» **Work instructions**
Copy every line of the material below exactly.

The data Start Marker

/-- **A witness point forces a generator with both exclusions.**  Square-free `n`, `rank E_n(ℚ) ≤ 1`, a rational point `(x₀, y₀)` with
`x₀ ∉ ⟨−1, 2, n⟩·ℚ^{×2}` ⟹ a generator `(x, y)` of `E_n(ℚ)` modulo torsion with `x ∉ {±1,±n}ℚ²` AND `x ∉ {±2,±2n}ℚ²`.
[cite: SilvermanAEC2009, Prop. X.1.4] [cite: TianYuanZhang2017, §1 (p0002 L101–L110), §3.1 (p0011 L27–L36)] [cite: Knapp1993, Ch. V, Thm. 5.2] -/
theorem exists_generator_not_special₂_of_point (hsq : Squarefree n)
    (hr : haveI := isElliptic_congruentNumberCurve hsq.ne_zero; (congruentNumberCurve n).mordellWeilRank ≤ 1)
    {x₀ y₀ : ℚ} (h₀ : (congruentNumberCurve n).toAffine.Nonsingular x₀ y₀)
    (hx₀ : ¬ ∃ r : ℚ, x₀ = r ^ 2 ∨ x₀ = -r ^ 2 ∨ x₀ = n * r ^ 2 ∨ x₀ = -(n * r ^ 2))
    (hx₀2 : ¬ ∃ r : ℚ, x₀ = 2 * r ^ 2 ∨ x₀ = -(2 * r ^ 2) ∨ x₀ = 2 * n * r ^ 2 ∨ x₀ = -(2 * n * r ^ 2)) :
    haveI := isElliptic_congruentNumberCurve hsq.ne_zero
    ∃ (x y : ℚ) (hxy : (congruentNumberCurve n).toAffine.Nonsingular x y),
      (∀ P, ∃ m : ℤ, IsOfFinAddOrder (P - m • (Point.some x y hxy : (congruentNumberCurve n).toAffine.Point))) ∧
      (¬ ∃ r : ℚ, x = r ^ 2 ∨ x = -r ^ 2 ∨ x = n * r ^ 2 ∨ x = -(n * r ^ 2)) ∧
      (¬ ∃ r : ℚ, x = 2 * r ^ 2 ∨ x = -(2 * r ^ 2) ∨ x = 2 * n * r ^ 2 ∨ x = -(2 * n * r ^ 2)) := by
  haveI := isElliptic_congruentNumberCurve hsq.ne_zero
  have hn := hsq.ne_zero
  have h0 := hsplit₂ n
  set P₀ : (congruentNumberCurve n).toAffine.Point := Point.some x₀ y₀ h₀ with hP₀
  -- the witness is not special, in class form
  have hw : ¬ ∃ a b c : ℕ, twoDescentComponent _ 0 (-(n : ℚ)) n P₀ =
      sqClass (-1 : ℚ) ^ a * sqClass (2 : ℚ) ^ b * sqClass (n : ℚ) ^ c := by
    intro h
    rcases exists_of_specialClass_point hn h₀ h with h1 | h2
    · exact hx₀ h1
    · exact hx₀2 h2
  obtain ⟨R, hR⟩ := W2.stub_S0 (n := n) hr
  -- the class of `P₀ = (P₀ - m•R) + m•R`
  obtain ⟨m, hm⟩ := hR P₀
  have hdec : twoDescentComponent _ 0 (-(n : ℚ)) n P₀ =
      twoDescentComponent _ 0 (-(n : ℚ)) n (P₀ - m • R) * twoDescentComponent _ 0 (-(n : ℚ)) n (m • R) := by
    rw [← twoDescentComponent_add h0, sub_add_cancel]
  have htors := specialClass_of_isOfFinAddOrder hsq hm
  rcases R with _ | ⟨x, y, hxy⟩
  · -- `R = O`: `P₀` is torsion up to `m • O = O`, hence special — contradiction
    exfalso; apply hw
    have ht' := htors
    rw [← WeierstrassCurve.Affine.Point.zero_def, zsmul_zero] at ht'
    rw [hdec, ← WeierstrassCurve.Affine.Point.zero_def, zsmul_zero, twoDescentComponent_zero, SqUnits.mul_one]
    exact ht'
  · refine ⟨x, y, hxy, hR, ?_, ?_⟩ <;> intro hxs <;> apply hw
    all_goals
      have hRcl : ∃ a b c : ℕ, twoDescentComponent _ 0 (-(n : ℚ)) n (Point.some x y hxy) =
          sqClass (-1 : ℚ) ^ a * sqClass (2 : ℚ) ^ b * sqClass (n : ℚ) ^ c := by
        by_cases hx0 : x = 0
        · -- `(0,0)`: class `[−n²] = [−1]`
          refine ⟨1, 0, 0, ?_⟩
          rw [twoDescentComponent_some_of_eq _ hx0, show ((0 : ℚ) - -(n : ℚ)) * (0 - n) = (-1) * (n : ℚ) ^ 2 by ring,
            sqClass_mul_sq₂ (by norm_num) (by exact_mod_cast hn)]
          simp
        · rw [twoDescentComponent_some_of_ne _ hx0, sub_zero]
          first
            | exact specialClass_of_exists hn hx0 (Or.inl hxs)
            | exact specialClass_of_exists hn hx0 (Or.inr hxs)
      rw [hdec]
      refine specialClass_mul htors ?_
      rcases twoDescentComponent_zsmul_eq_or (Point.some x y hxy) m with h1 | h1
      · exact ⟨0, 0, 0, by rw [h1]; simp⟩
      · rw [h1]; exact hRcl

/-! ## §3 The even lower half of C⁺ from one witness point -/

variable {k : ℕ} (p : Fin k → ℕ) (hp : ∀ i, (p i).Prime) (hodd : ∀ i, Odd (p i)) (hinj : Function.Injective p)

The data End Marker

» **Finished task**
/-- **A witness point forces a generator with both exclusions.**  Square-free `n`, `rank E_n(ℚ) ≤ 1`, a rational point `(x₀, y₀)` with
`x₀ ∉ ⟨−1, 2, n⟩·ℚ^{×2}` ⟹ a generator `(x, y)` of `E_n(ℚ)` modulo torsion with `x ∉ {±1,±n}ℚ²` AND `x ∉ {±2,±2n}ℚ²`.
[cite: SilvermanAEC2009, Prop. X.1.4] [cite: TianYuanZhang2017, §1 (p0002 L101–L110), §3.1 (p0011 L27–L36)] [cite: Knapp1993, Ch. V, Thm. 5.2] -/
theorem exists_generator_not_special₂_of_point (hsq : Squarefree n)
    (hr : haveI := isElliptic_congruentNumberCurve hsq.ne_zero; (congruentNumberCurve n).mordellWeilRank ≤ 1)
    {x₀ y₀ : ℚ} (h₀ : (congruentNumberCurve n).toAffine.Nonsingular x₀ y₀)
    (hx₀ : ¬ ∃ r : ℚ, x₀ = r ^ 2 ∨ x₀ = -r ^ 2 ∨ x₀ = n * r ^ 2 ∨ x₀ = -(n * r ^ 2))
    (hx₀2 : ¬ ∃ r : ℚ, x₀ = 2 * r ^ 2 ∨ x₀ = -(2 * r ^ 2) ∨ x₀ = 2 * n * r ^ 2 ∨ x₀ = -(2 * n * r ^ 2)) :
    haveI := isElliptic_congruentNumberCurve hsq.ne_zero
    ∃ (x y : ℚ) (hxy : (congruentNumberCurve n).toAffine.Nonsingular x y),
      (∀ P, ∃ m : ℤ, IsOfFinAddOrder (P - m • (Point.some x y hxy : (congruentNumberCurve n).toAffine.Point))) ∧
      (¬ ∃ r : ℚ, x = r ^ 2 ∨ x = -r ^ 2 ∨ x = n * r ^ 2 ∨ x = -(n * r ^ 2)) ∧
      (¬ ∃ r : ℚ, x = 2 * r ^ 2 ∨ x = -(2 * r ^ 2) ∨ x = 2 * n * r ^ 2 ∨ x = -(2 * n * r ^ 2)) := by
  haveI := isElliptic_congruentNumberCurve hsq.ne_zero
  have hn := hsq.ne_zero
  have h0 := hsplit₂ n
  set P₀ : (congruentNumberCurve n).toAffine.Point := Point.some x₀ y₀ h₀ with hP₀
  -- the witness is not special, in class form
  have hw : ¬ ∃ a b c : ℕ, twoDescentComponent _ 0 (-(n : ℚ)) n P₀ =
      sqClass (-1 : ℚ) ^ a * sqClass (2 : ℚ) ^ b * sqClass (n : ℚ) ^ c := by
    intro h
    rcases exists_of_specialClass_point hn h₀ h with h1 | h2
    · exact hx₀ h1
    · exact hx₀2 h2
  obtain ⟨R, hR⟩ := W2.stub_S0 (n := n) hr
  -- the class of `P₀ = (P₀ - m•R) + m•R`
  obtain ⟨m, hm⟩ := hR P₀
  have hdec : twoDescentComponent _ 0 (-(n : ℚ)) n P₀ =
      twoDescentComponent _ 0 (-(n : ℚ)) n (P₀ - m • R) * twoDescentComponent _ 0 (-(n : ℚ)) n (m • R) := by
    rw [← twoDescentComponent_add h0, sub_add_cancel]
  have htors := specialClass_of_isOfFinAddOrder hsq hm
  rcases R with _ | ⟨x, y, hxy⟩
  · -- `R = O`: `P₀` is torsion up to `m • O = O`, hence special — contradiction
    exfalso; apply hw
    have ht' := htors
    rw [← WeierstrassCurve.Affine.Point.zero_def, zsmul_zero] at ht'
    rw [hdec, ← WeierstrassCurve.Affine.Point.zero_def, zsmul_zero, twoDescentComponent_zero, SqUnits.mul_one]
    exact ht'
  · refine ⟨x, y, hxy, hR, ?_, ?_⟩ <;> intro hxs <;> apply hw
    all_goals
      have hRcl : ∃ a b c : ℕ, twoDescentComponent _ 0 (-(n : ℚ)) n (Point.some x y hxy) =
          sqClass (-1 : ℚ) ^ a * sqClass (2 : ℚ) ^ b * sqClass (n : ℚ) ^ c := by
        by_cases hx0 : x = 0
        · -- `(0,0)`: class `[−n²] = [−1]`
          refine ⟨1, 0, 0, ?_⟩
          rw [twoDescentComponent_some_of_eq _ hx0, show ((0 : ℚ) - -(n : ℚ)) * (0 - n) = (-1) * (n : ℚ) ^ 2 by ring,
            sqClass_mul_sq₂ (by norm_num) (by exact_mod_cast hn)]
          simp
        · rw [twoDescentComponent_some_of_ne _ hx0, sub_zero]
          first
            | exact specialClass_of_exists hn hx0 (Or.inl hxs)
            | exact specialClass_of_exists hn hx0 (Or.inr hxs)
      rw [hdec]
      refine specialClass_mul htors ?_
      rcases twoDescentComponent_zsmul_eq_or (Point.some x y hxy) m with h1 | h1
      · exact ⟨0, 0, 0, by rw [h1]; simp⟩
      · rw [h1]; exact hRcl

/-! ## §3 The even lower half of C⁺ from one witness point -/

variable {k : ℕ} (p : Fin k → ℕ) (hp : ∀ i, (p i).Prime) (hodd : ∀ i, Odd (p i)) (hinj : Function.Injective p)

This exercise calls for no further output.